[1835] Les Poissons des Galápagos

En évoquant le Voyage de Darwin, nous viennent rapidement à l'esprit les Oiseaux et les Reptiles des Galápagos. Ces raccourcis, largement diffusés par la culture populaire, s'appuient sur l'importance de ces taxons dans la construction de la théorie de la transmutation des espèces dès 1837. Cependant, il ne faudrait pas oublier que Darwin constitua d'autres collections de spécimens au cours de son Voyage. Et lors de son séjour dans l'archipel des Galápagos, notre jeune naturaliste préleva pas moins de quinze spécimens de poissons, dont il confia l'identification à Leonard Jenyns (1842).

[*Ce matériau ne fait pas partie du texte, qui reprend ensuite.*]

/-! ### Plate R PROVED -/

/-- the Hessian form `⟪D(∇P)(x) e, e⟫` is the iterated directional derivative `∂ₑ(∂ₑP)(x)`. -/
theorem inner_fderiv_gradient_eq {P : (EuclideanSpace ℝ (Fin 3)) → ℝ} (hP : ContDiff ℝ 2 P) (x e : EuclideanSpace ℝ (Fin 3)) :
    ⟪fderiv ℝ (gradient P) x e, e⟫ = fderiv ℝ (fun y => fderiv ℝ P y e) x e := by
  have hd1 : ContDiff ℝ 1 (fderiv ℝ P) := hP.fderiv_right (by norm_num)
  have hdiff : DifferentiableAt ℝ (fderiv ℝ P) x := (hd1.differentiable one_ne_zero).differentiableAt
  have hg : gradient P = fun y => (InnerProductSpace.toDual ℝ (EuclideanSpace ℝ (Fin 3))).symm (fderiv ℝ P y) := by
    funext y; rfl
  have h1 : fderiv ℝ (gradient P) x e =
      (InnerProductSpace.toDual ℝ (EuclideanSpace ℝ (Fin 3))).symm (fderiv ℝ (fderiv ℝ P) x e) := by
    rw [hg]
    have hc : HasFDerivAt (fun y => (InnerProductSpace.toDual ℝ (EuclideanSpace ℝ (Fin 3))).symm (fderiv ℝ P y))
        (((InnerProductSpace.toDual ℝ (EuclideanSpace ℝ (Fin 3))).symm.toContinuousLinearEquiv :
          _ →L[ℝ] (EuclideanSpace ℝ (Fin 3))).comp (fderiv ℝ (fderiv ℝ P) x)) x :=
      (InnerProductSpace.toDual ℝ (EuclideanSpace ℝ (Fin 3))).symm.toContinuousLinearEquiv.hasFDerivAt.comp x
        hdiff.hasFDerivAt
    rw [hc.fderiv]; rfl
  have h2 : fderiv ℝ (fun y => fderiv ℝ P y e) x e = fderiv ℝ (fderiv ℝ P) x e e := by
    rw [fderiv_clm_apply hdiff (differentiableAt_const e)]
    simp
  rw [h1, h2, InnerProductSpace.toDual_symm_apply]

Retracer l'ensemble des collections de Poissons du Voyage et les classer à la lumière de la phylogénie actuelle serait une gageure ! Le travail, incommensurable, reviendrait à se perdre dans les méandres de près de deux siècles d'histoire de la classification. Le terme lui-même de « poissons » nous occuperait bien un moment, puisqu'il s'agit aujourd'hui d'un groupe paraphylétique dont l'arbre a connu moult remaniements. Nous ne prétendrons pas mener un tel travail dans cet article, ni même explorer en détails les quinze spécimens rapportés par Darwin. Mais plutôt la présentation de quelques-uns, afin de rendre hommage à l'ichtyologie du Voyage, domaine si peu souvent mis en avant par les vulgarisateurs.

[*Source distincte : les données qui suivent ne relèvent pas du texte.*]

import Summits.BirchSwinnertonDyer.Rank1Residual.Iwasawa.LocalTowerKernelAtPGoodOrdinary
import Literature.NumberTheory.EllipticCurves.BSDRootNumberSmallConductorProofs
import HarnessLib

set_option linter.dupNamespace false -- `…BirchSwinnertonDyer.BirchSwinnertonDyer…` is the cell's nested layout (D-0017)
set_option autoImplicit false

/-!
# Greenberg LNM 1716 Lemma 3.4 at `n = 0`, step 7: the Frobenius-fixed reductions are `Ẽ(𝔽_p)`, so their `p`-primary
# part has `p^{ord_p #Ẽ(𝔽_p)}` elements

Seat `bsd-inputs-k4-p1` (gen 5; LADDER-BSD D-0154 KEY (147)(f) «prove the printed input», row 1 K4 INPUTS; Greenberg
1999), `--supports stmt-BirchSwinnertonDyer-20309`. THEOREMS ONLY (no definition, no named fact, no `sorry`).

R. Greenberg, *Iwasawa theory for elliptic curves*, LNM 1716 (1999), §3 p. 89: for `F = ℚ` the prime `p` is totally
ramified in the cyclotomic tower, so the residue field `f_η` is `𝔽_p` and `|Ẽ(f_η)_p| = |Ẽ(𝔽_p)_p|`. In the tree's local
currency (cell bsd-2adic / b2b-bsdres: the spectral valuation `w` on `ℚ̄_v`, the model `W₀ = W_ℤ ⊗ 𝒪_w`, its reduction
map `red` to the points of `W₀ mod 𝔪_w` over the residue field `k_w ⊇ 𝔽_p`, an arithmetic Frobenius `τ`): a reduction
`y = red Q` with `red (τ Q) = y` ("`τ`-fixed reduction", the image of `E(ℚ_v)` — Greenberg's `Ẽ(f)`) has coordinates
fixed by `x ↦ x^p` (`residueMap_pow_eq_of_reducePoint_smul_eq`), hence in `𝔽_p`; conversely a point with coordinates in
`𝔽_p` is the reduction of SOME `Q` (`reducePoint_surjective_of_isAlgClosed`) and then of `τQ` as well (the residue map
carries `τ` to the `p`-power map). Hence:

* `natCard_fixedReduction_primary_eq_pow` — for `W/ℚ` globally minimal and elliptic, `p ∤ Δ_W`, `v ∋ p`, `w` the spectral
  valuation, `𝔐` a prime of `\bar 𝓞_v` above `v` and `τ` an arithmetic Frobenius at `𝔐`:
  **`#{y : y p-power torsion, y a τ-fixed reduction} = p^{ord_p (W.reductionPointCount p)}`** — the number
  `|Ẽ(𝔽_p)_p|` of Lemma 3.4 (`reductionPointCount W p = #Ẽ(𝔽_p)` of the minimal model).

HONEST FRAMING: a local TOOL theorem; closes nothing; no summit statement is proved; BSD is not proved by any of this.

References: [GreenbergLNM1716] §2 p. 70, §3 Lemma 3.4 (p. 89); [SilvermanAEC2009] VII.2.1; [SerreLocalFields1979] IV §4.
-/

set_option autoImplicit false

noncomputable section

open scoped Classical NNReal Polynomial

universe u

open Polynomial NumberField IsDedekindDomain Field IsDedekindDomain.HeightOneSpectrum WeierstrassCurve
open Literature.NumberTheory.EllipticCurves Literature.NumberTheory.GaloisRepresentations
  Literature.NumberTheory.EllipticCurves.FormalGroupChart
  Summit.BirchSwinnertonDyer.Rank1Residual.Iwasawa.GoodOrdinary

namespace Summit.BirchSwinnertonDyer.BirchSwinnertonDyer.Theorems.InputsGreenbergLemma34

Sphoroides angusticeps (crédits : Wikipedia)


Commençons par Sphoroides angusticeps, ou Poisson-ballon concave, est quant à lui un Tétraodontidé endémique des Galapagos. Jenyns l'identifia sous le nom scientifique de Tetrodon angusticeps. Ne chipotons ni sur les remaniements de classification, ni sur l'orthographe, d'usage scientifique Tétrodon s'écrivant plutôt Tétraodon. Ces poissons sont célèbres pour leur capacité à se gonfler tels des ballons en cas de danger. L'équipage du Beagle en avait déjà capturé un cousin éloigné, lors de l'escale à Bahia en 1832. J'ignore si comme la fois passée, les matelots jouèrent au water-polo avec le malheureux animal. La majorité des Tétraodontidés sont toxiques, produisant la fameuse tétrodotoxine. Cependant, j'ignore également si cette espèce présente aussi cette particularité.

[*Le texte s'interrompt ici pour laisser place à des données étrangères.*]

/-- **Family of instances of move (2), change of variables**, over `T ⊆ ℝ`: `ℚ`-semialgebraic
families `r, r' : ℝ → IntegralRep n` on `T`, a family of maps `Φ_t` which is a `ℚ`-semialgebraic
family on the domains of `r` (i.e. `(x, t) ↦ Φ_t x` is one semialgebraic map), and derivatives
`Φ'_t`, such that for every `t ∈ T` the clauses of `KZ.changeOfVariablesRel` hold verbatim for
`(r t, r' t, Φ t, Φ' t)` and `C t = [r t] − [r' t]`. As in the move itself, nothing is asked of `Φ'`
beyond being a derivative of `Φ_t` within the domain.
[Kontsevich–Zagier 2001, §1.2, rule (2)] [folklore] -/
def IsChangeOfVariablesFamilyOn (T : Set ℝ) (C : ℝ → FormalRep) : Prop :=
  ∃ (n : ℕ) (r r' : ℝ → IntegralRep n) (Φ : ℝ → (Fin n → ℝ) → (Fin n → ℝ))
    (Φ' : ℝ → (Fin n → ℝ) → (Fin n → ℝ) →L[ℝ] (Fin n → ℝ)),
    IntegralRep.IsSemialgebraicFamilyOn T r ∧ IntegralRep.IsSemialgebraicFamilyOn T r' ∧
    IsSemialgebraicMapFamilyOn T (fun t => (r t).domain) Φ ∧
    ∀ t ∈ T, IsSemialgebraicMapOn ℚ (r t).domain (Φ t) ∧
      (∀ x ∈ (r t).domain, HasFDerivWithinAt (Φ t) (Φ' t x) (r t).domain x) ∧
      InjOn (Φ t) (r t).domain ∧ (r' t).domain = Φ t '' (r t).domain ∧
      (∀ x ∈ (r t).domain, (r t).integrand x = (r' t).integrand (Φ t x) * |(Φ' t x).det|) ∧
      C t = of (r t) - of (r' t)

/-- **Family of instances of move (3), Newton–Leibniz along the last coordinate**, over `T ⊆ ℝ`:
`ℚ`-semialgebraic families `r : ℝ → IntegralRep (n + 1)` (the bands) and `r' : ℝ → IntegralRep n`
(the bases) on `T`, band functions `a_t ≤ b_t` forming `ℚ`-semialgebraic families on the bases, and
primitives `F_t` forming a `ℚ`-semialgebraic family on the bands, such that for every `t ∈ T` the
clauses of `KZ.newtonLeibnizRel` hold verbatim for `(r t, r' t, a t, b t, F t)` and
`C t = [r t] − [r' t]`. [Kontsevich–Zagier 2001, §1.2, rule (3)] [folklore] -/
def IsNewtonLeibnizFamilyOn (T : Set ℝ) (C : ℝ → FormalRep) : Prop :=
  ∃ (n : ℕ) (r : ℝ → IntegralRep (n + 1)) (r' : ℝ → IntegralRep n) (a b : ℝ → (Fin n → ℝ) → ℝ)
    (F : ℝ → (Fin (n + 1) → ℝ) → ℝ),
    IntegralRep.IsSemialgebraicFamilyOn T r ∧ IntegralRep.IsSemialgebraicFamilyOn T r' ∧
    IsSemialgebraicFunFamilyOn T (fun t => (r' t).domain) a ∧
    IsSemialgebraicFunFamilyOn T (fun t => (r' t).domain) b ∧
    IsSemialgebraicFunFamilyOn T (fun t => (r t).domain) F ∧
    ∀ t ∈ T, IsSemialgebraicFunOn ℚ (r t).domain (F t) ∧
      IsSemialgebraicFunOn ℚ (r' t).domain (a t) ∧ IsSemialgebraicFunOn ℚ (r' t).domain (b t) ∧
      (∀ x ∈ (r' t).domain, a t x ≤ b t x) ∧
      (r t).domain = {z | (Fin.init z : Fin n → ℝ) ∈ (r' t).domain ∧
        a t (Fin.init z) ≤ z (Fin.last n) ∧ z (Fin.last n) ≤ b t (Fin.init z)} ∧
      (∀ x ∈ (r' t).domain, ContinuousOn (fun s : ℝ => F t (Fin.snoc x s)) (Icc (a t x) (b t x))) ∧
      (∀ x ∈ (r' t).domain, ∀ s ∈ Ioo (a t x) (b t x),
        HasDerivAt (fun u : ℝ => F t (Fin.snoc x u)) ((r t).integrand (Fin.snoc x s)) s) ∧
      (∀ x ∈ (r' t).domain,
        (r' t).integrand x = F t (Fin.snoc x (b t x)) - F t (Fin.snoc x (a t x))) ∧
      C t = of (r t) - of (r' t)

/-- **A `ℚ`-semialgebraic family of move instances over `T ⊆ ℝ`**: `C : ℝ → KZ.FormalRep` is, on
`T`, a semialgebraic family of instances of ONE of the four moves of the KZ calculus (domain
additivity, integrand additivity, change of variables, Newton–Leibniz).
[Kontsevich–Zagier 2001, §1.2] [folklore] -/
def IsMoveFamilyOn (T : Set ℝ) (C : ℝ → FormalRep) : Prop :=
  IsDomainAddFamilyOn T C ∨ IsIntegrandAddFamilyOn T C ∨ IsChangeOfVariablesFamilyOn T C ∨
    IsNewtonLeibnizFamilyOn T C

/-- Bundled form of `KZ.IsMoveFamilyOn`: a `ℚ`-semialgebraic family of move instances over `T`
("a template of one move whose data vary semialgebraically with `t ∈ T`").
[Kontsevich–Zagier 2001, §1.2] [folklore] -/
structure MoveFamilyOn (T : Set ℝ) where
  /-- The underlying family of formal combinations. -/
  toFun : ℝ → FormalRep
  /-- It is a semialgebraic family of instances of one move on `T`. -/
  isMoveFamilyOn : IsMoveFamilyOn T toFun

/-- **Uniform equivalence of two families of representations on `T ⊆ ℝ`**: there is ONE template —
finitely many `ℚ`-semialgebraic move families `C i` over `T` and integer multiplicities `s i` — with
`[R t] − [R' t] = ∑ i, s i • C i t` for every `t ∈ T`. In particular `R t` and `R' t` are
`KZ.Equivalent` for each `t ∈ T` (`UniformlyEquivalentOn.equivalent`), by a chain of moves of
bounded length whose data vary semialgebraically with `t`.
[Kontsevich–Zagier 2001, §1.2] [folklore] -/
def UniformlyEquivalentOn (T : Set ℝ) (R : ℝ → IntegralRep n) (R' : ℝ → IntegralRep m) : Prop :=
  ∃ (k : ℕ) (C : Fin k → ℝ → FormalRep) (s : Fin k → ℤ),
    (∀ i, IsMoveFamilyOn T (C i)) ∧ ∀ t ∈ T, of (R t) - of (R' t) = ∑ i, s i • C i t

/-! ### Fibres of move families are move instances -/

section Fibres

variable {T T' : Set ℝ} {C : ℝ → FormalRep} {t : ℝ}

/-- Each fibre over `T` of a domain-additivity family is an instance of the move. [folklore] -/
theorem IsDomainAddFamilyOn.mem (h : IsDomainAddFamilyOn T C) (ht : t ∈ T) : C t ∈ domainAddRel := by
  obtain ⟨n, r, r₁, r₂, -, -, -, hC⟩ := h
  obtain ⟨h₁, h₂, h₃, h₄, h₅⟩ := hC t ht
  exact ⟨n, r t, r₁ t, r₂ t, h₁, h₂, h₃, h₄, h₅⟩

/-- Each fibre over `T` of an integrand-additivity family is an instance of the move. [folklore] -/
theorem IsIntegrandAddFamilyOn.mem (h : IsIntegrandAddFamilyOn T C) (ht : t ∈ T) :
    C t ∈ integrandAddRel := by
  obtain ⟨n, r, r₁, r₂, -, -, -, hC⟩ := h
  obtain ⟨h₁, h₂, h₃, h₄⟩ := hC t ht
  exact ⟨n, r t, r₁ t, r₂ t, h₁, h₂, h₃, h₄⟩

/-- Each fibre over `T` of a change-of-variables family is an instance of the move. [folklore] -/
theorem IsChangeOfVariablesFamilyOn.mem (h : IsChangeOfVariablesFamilyOn T C) (ht : t ∈ T) :
    C t ∈ changeOfVariablesRel := by
  obtain ⟨n, r, r', Φ, Φ', -, -, -, hC⟩ := h
  obtain ⟨h₁, h₂, h₃, h₄, h₅, h₆⟩ := hC t ht
  exact ⟨n, r t, r' t, Φ t, Φ' t, h₁, h₂, h₃, h₄, h₅, h₆⟩

/-- Each fibre over `T` of a Newton–Leibniz family is an instance of the move. [folklore] -/
theorem IsNewtonLeibnizFamilyOn.mem (h : IsNewtonLeibnizFamilyOn T C) (ht : t ∈ T) :
    C t ∈ newtonLeibnizRel := by
  obtain ⟨n, r, r', a, b, F, -, -, -, -, -, hC⟩ := h
  obtain ⟨h₁, h₂, h₃, h₄, h₅, h₆, h₇, h₈, h₉⟩ := hC t ht
  exact ⟨n, r t, r' t, a t, b t, F t, h₁, h₂, h₃, h₄, h₅, h₆, h₇, h₈, h₉⟩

Prionotus miles, le Rouget (ou Robin) des Galápagos. Il s'agit d'une belle prise pour Darwin, puisque l'espèce ne fut que peu capturée depuis lors. Le genre Prionotus sp. est tellement peu connu des ichtyologues que deux siècles plus tard, leur description fait encore débat ! Récemment, en juin 2025, une nouvelle espèce Prionotus pictus était identifiée le long des côtes des Galápagos. Plus cocasse encore, quasiment personne n'avait jusqu'ici remarqué la confusion, puisque des clichés de plongée de Prionotus pictus abondaient pour illustrer le Prionotus miles de Darwin ! « Il est remarquable qu'une nouvelle espèce de poisson endémique, grande, remarquable et relativement commune, soit restée si longtemps méconnue », commente Benjamin Victor dans son étude.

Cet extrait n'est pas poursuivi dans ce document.